■ What you are asked to do ■
Each line from the beginning of the data below through the line containing "sign leaf with" should be repeated exactly, please.

■ Data for this exercise ■
set_option maxHeartbeats 800000 in
/-- **LOWER sign leaf with the integer tail**: `bernAuto (ptrunc (epsLowerPolyZ - 1) m) q a L = true` (`q > 0`, `a ≥ 0`, `L ≥ 0`, `Λ < Nd + 4`)
gives, for every `Δ` with `2a/q ≤ Δ ≤ 2(a+L)/q`, the sign check of `opeEpsLower_half_of_cellsN` with the margin at the cell's right end:
`2^Δ φ[F_-[Q_{Nd+1}(Δ,0)]] + (1/2)^{1/8}(1/2)^{1/8}·2W·σ_N(2S_N+σ_N) ≤ -epsLowerMargin Λ Nd ((a+L)/q)`,
`N = Nd + 1`, `σ_N = 4·tailMajor Λ (N+2)`, `S_N = headMajor Λ N`. [folklore] -/
theorem epsSignLower_of_bernAuto_trunc (wt : ℕ × ℕ → ℤ) {Sl : List (ℕ × ℕ)} (hnd : Sl.Nodup) {Λ : ℕ}
    (hΛ : ∀ p ∈ Sl, p.1 + p.2 ≤ Λ) (Nd m : ℕ) (hΛN : Λ < Nd + 4) {q a L : ℤ} (hq : 0 < q) (ha : 0 ≤ a) (hL : 0 ≤ L)
    (hchk : bernAuto (ptrunc (zadd (epsLowerPolyZ wt Sl Λ Nd) [-1]) m) q a L = true) {Δ : ℝ}
    (hlo : 2 * (a : ℝ) / q ≤ Δ) (hhi : Δ ≤ 2 * ((a : ℝ) + L) / q) :
    (2 : ℝ) ^ Δ * taylorFunctional2D (1 / 2) Sl.toFinset (fun p => (wt p : ℝ)) (crossF (1 / 8) (-1) (QN (Nd + 1) 0 Δ)) +
        (1 / 2 : ℝ) ^ (1 / 8 : ℝ) * (1 / 2 : ℝ) ^ (1 / 8 : ℝ) * (2 * absWeight Sl.toFinset (fun p => (wt p : ℝ))) *
          ((4 * tailMajor Λ (Nd + 1 + 2)) * (2 * headMajor Λ (Nd + 1) + 4 * tailMajor Λ (Nd + 1 + 2))) ≤
      -epsLowerMargin Λ Nd (((a : ℝ) + L) / q) := by
  have hqR : (0 : ℝ) < q := by exact_mod_cast hq
  have hΔ : 0 ≤ Δ := le_trans (by positivity) hlo
  obtain ⟨hylo, hyhi⟩ := half_mem_cell hq hlo hhi
  have h := evalR_nonneg_of_bernAuto_trunc hq ha hL hchk (y := Δ / 2) hylo hyhi
  rw [evalR_zadd] at h
  have hm1 : evalR (castZ [-1]) (Δ / 2) = -1 := by simp
  rw [hm1] at h
  -- atoms
  set Pv := evalR (castZ (cellPolyZ wt Sl Λ 0 Nd)) (Δ / 2) with hPv
  set DD := denProd Nd 0 (Δ / 2) * denProd Nd 0 (Δ / 2) with hDD
  set c1 : ℝ := ((epsC1 Λ Nd : ℕ) : ℝ) with hc1
  set Kr : ℝ := ((epsKZ wt Sl Λ Nd : ℤ) : ℝ) with hKr
  set c2 : ℝ := (1 / 2 : ℝ) ^ (1 / 8 : ℝ) * (1 / 2 : ℝ) ^ (1 / 8 : ℝ) with hc2def
  set Wr := absWeight Sl.toFinset (fun p => (wt p : ℝ)) with hWr
  set X := (2 : ℝ) ^ Δ * taylorFunctional2D (1 / 2) Sl.toFinset (fun p => (wt p : ℝ)) (crossF (1 / 8) (-1) (QN (Nd + 1) 0 Δ)) with hX
  set Tr := c2 * (2 * Wr) * ((4 * tailMajor Λ (Nd + 1 + 2)) * (2 * headMajor Λ (Nd + 1) + 4 * tailMajor Λ (Nd + 1 + 2))) with hTr
  have hev : evalR (castZ (epsLowerPolyZ wt Sl Λ Nd)) (Δ / 2) = -c1 * Pv - Kr * DD := by
    rw [epsLowerPolyZ, evalR_zadd, evalR_zsmul, evalR_zsmul, evalR_zmul, evalR_dpolyZ, hc1, hKr, hPv, hDD]
    push_cast
    ring
  rw [hev] at h
  -- positivity of the atoms
  have hc2pos : 0 < c2 := by
    have : (0 : ℝ) < (1 / 2 : ℝ) ^ (1 / 8 : ℝ) := Real.rpow_pos_of_pos (by norm_num) _
    rw [hc2def]; positivity
  have hD : 0 < denProd Nd 0 (Δ / 2) := denProd_pos Nd 0 (by push_cast; linarith)
  have hDm : denProd Nd 0 (Δ / 2) ≤ denProd Nd 0 (((a : ℝ) + L) / q) := denProd_zero_mono Nd (by linarith) hyhi
  have hc1pos : 0 < c1 := by rw [hc1]; exact_mod_cast epsC1_pos hΛN
  have hdpos : 0 < Nd + 1 + 3 - Λ := by omega
  have hdR : (((Nd + 1 + 3 - Λ : ℕ)) : ℝ) = (Nd : ℝ) + 1 + 3 - Λ := by
    rw [Nat.cast_sub (by omega)]; push_cast; ring
  set M1 : ℝ := 8 ^ Λ * (Λ.factorial : ℝ) * (Λ.factorial : ℝ) * (4 : ℝ) ^ Nd * DD with hM1
  have hM1pos : 0 < M1 := by rw [hM1, hDD]; positivity
  -- the block identity `M1 · X = c2 · P̂₀(y)`
  have hQ : M1 * X = c2 * Pv := by
    have hkey := two_rpow_mul_phiQ_eq wt hnd hΛ Nd hΔ
    rw [pow_two] at hkey
    rw [hM1, hDD, hX, hc2def, hPv]
    linear_combination hkey
  -- the tail identity `M1 · Tr · c1 = c2 · Kr · DD`
  have hW := cast_wabsZ wt hnd
  have hσ : 4 * tailMajor Λ (Nd + 1 + 2) = ((epsA Λ Nd : ℕ) : ℝ) / (2 ^ (Nd + 1) * (((Nd + 1 + 3 - Λ : ℕ)) : ℝ)) := by
    rw [tailMajor, epsA, ← Nat.choose_eq_descFactorial_div_factorial, hdR, one_div_pow, pow_add]
    have hd0 : ((Nd + 1 + 2 : ℕ) : ℝ) + 1 - Λ = (Nd : ℝ) + 1 + 3 - Λ := by push_cast; ring
    have hd1 : ((Nd + 1 + 2 : ℕ) : ℝ) + 1 = (Nd : ℝ) + 1 + 3 := by push_cast; ring
    have hne : (Nd : ℝ) + 1 + 3 - Λ ≠ 0 := by rw [← hdR]; exact_mod_cast hdpos.ne'
    rw [hd0, hd1, show Nd + 1 + 2 + Λ = Nd + 1 + Λ + 2 by ring]
    push_cast
    field_simp
    ring
  have hH : headMajor Λ (Nd + 1) = ((headMajorK Λ (Nd + 1) (Nd + 1) : ℕ) : ℝ) / 2 ^ (Nd + 1) := by
    rw [headMajor_eq, headMajorK_eq, headMajorZ]
  have hT : M1 * Tr * c1 = c2 * Kr * DD := by
    rw [hTr, hσ, hH, hM1, hKr, hc1, hWr, ← hW, epsKZ, epsC1]
    have hd0 : ((((Nd + 1 + 3 - Λ : ℕ)) : ℝ)) ≠ 0 := by exact_mod_cast hdpos.ne'
    have h4 : (4 : ℝ) ^ (Nd + 1) = 2 ^ (Nd + 1) * 2 ^ (Nd + 1) := by rw [← mul_pow]; norm_num
    push_cast
    rw [h4]
    field_simp
  -- `h : 0 ≤ -c1 Pv - Kr DD - 1` ⇒ `M1 (X + Tr) c1 = c2 (c1 Pv + Kr DD) ≤ -c2`
  have hsum : M1 * (X + Tr) * c1 ≤ -c2 := by
    have h3 : c1 * Pv + Kr * DD ≤ -1 := by linarith
    have h4 : M1 * (X + Tr) * c1 = c2 * (c1 * Pv + Kr * DD) := by
      calc M1 * (X + Tr) * c1 = c1 * (M1 * X) + M1 * Tr * c1 := by ring
        _ = c1 * (c2 * Pv) + c2 * Kr * DD := by rw [hQ, hT]
        _ = c2 * (c1 * Pv + Kr * DD) := by ring
    rw [h4]
    have h5 := mul_le_mul_of_nonneg_left h3 hc2pos.le
    linarith
  have hle1 : X + Tr ≤ -c2 / (M1 * c1) := by
    rw [le_div_iff₀ (mul_pos hM1pos hc1pos)]
    nlinarith [hsum]
  -- the margin at `Δ/2` dominates the one at the right end `y₂`
  have hmargin : epsLowerMargin Λ Nd (((a : ℝ) + L) / q) ≤ c2 / (M1 * c1) := by
    unfold epsLowerMargin
    rw [← hc2def, ← hc1, hM1, hDD]
    have hD2 : 0 < denProd Nd 0 (((a : ℝ) + L) / q) := lt_of_lt_of_le hD hDm
    rw [div_le_div_iff₀ (by positivity) (by positivity)]
    have hsq : denProd Nd 0 (Δ / 2) * denProd Nd 0 (Δ / 2) ≤ (denProd Nd 0 (((a : ℝ) + L) / q)) ^ 2 := by
      rw [pow_two]; exact mul_le_mul hDm hDm hD.le hD2.le
    have hrest : 0 ≤ c2 * (8 ^ Λ * (Λ.factorial : ℝ) * (Λ.factorial : ℝ) * (4 : ℝ) ^ Nd * c1) := by positivity
    nlinarith [mul_le_mul_of_nonneg_left hsq hrest]
  have hneg : -c2 / (M1 * c1) = -(c2 / (M1 * c1)) := neg_div _ _
  rw [hneg] at hle1
  linarith

end Summit.CriticalPhenomena.Ising3D.Control2D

■ Result ■
set_option maxHeartbeats 800000 in
/-- **LOWER sign leaf with the integer tail**: `bernAuto (ptrunc (epsLowerPolyZ - 1) m) q a L = true` (`q > 0`, `a ≥ 0`, `L ≥ 0`, `Λ < Nd + 4`)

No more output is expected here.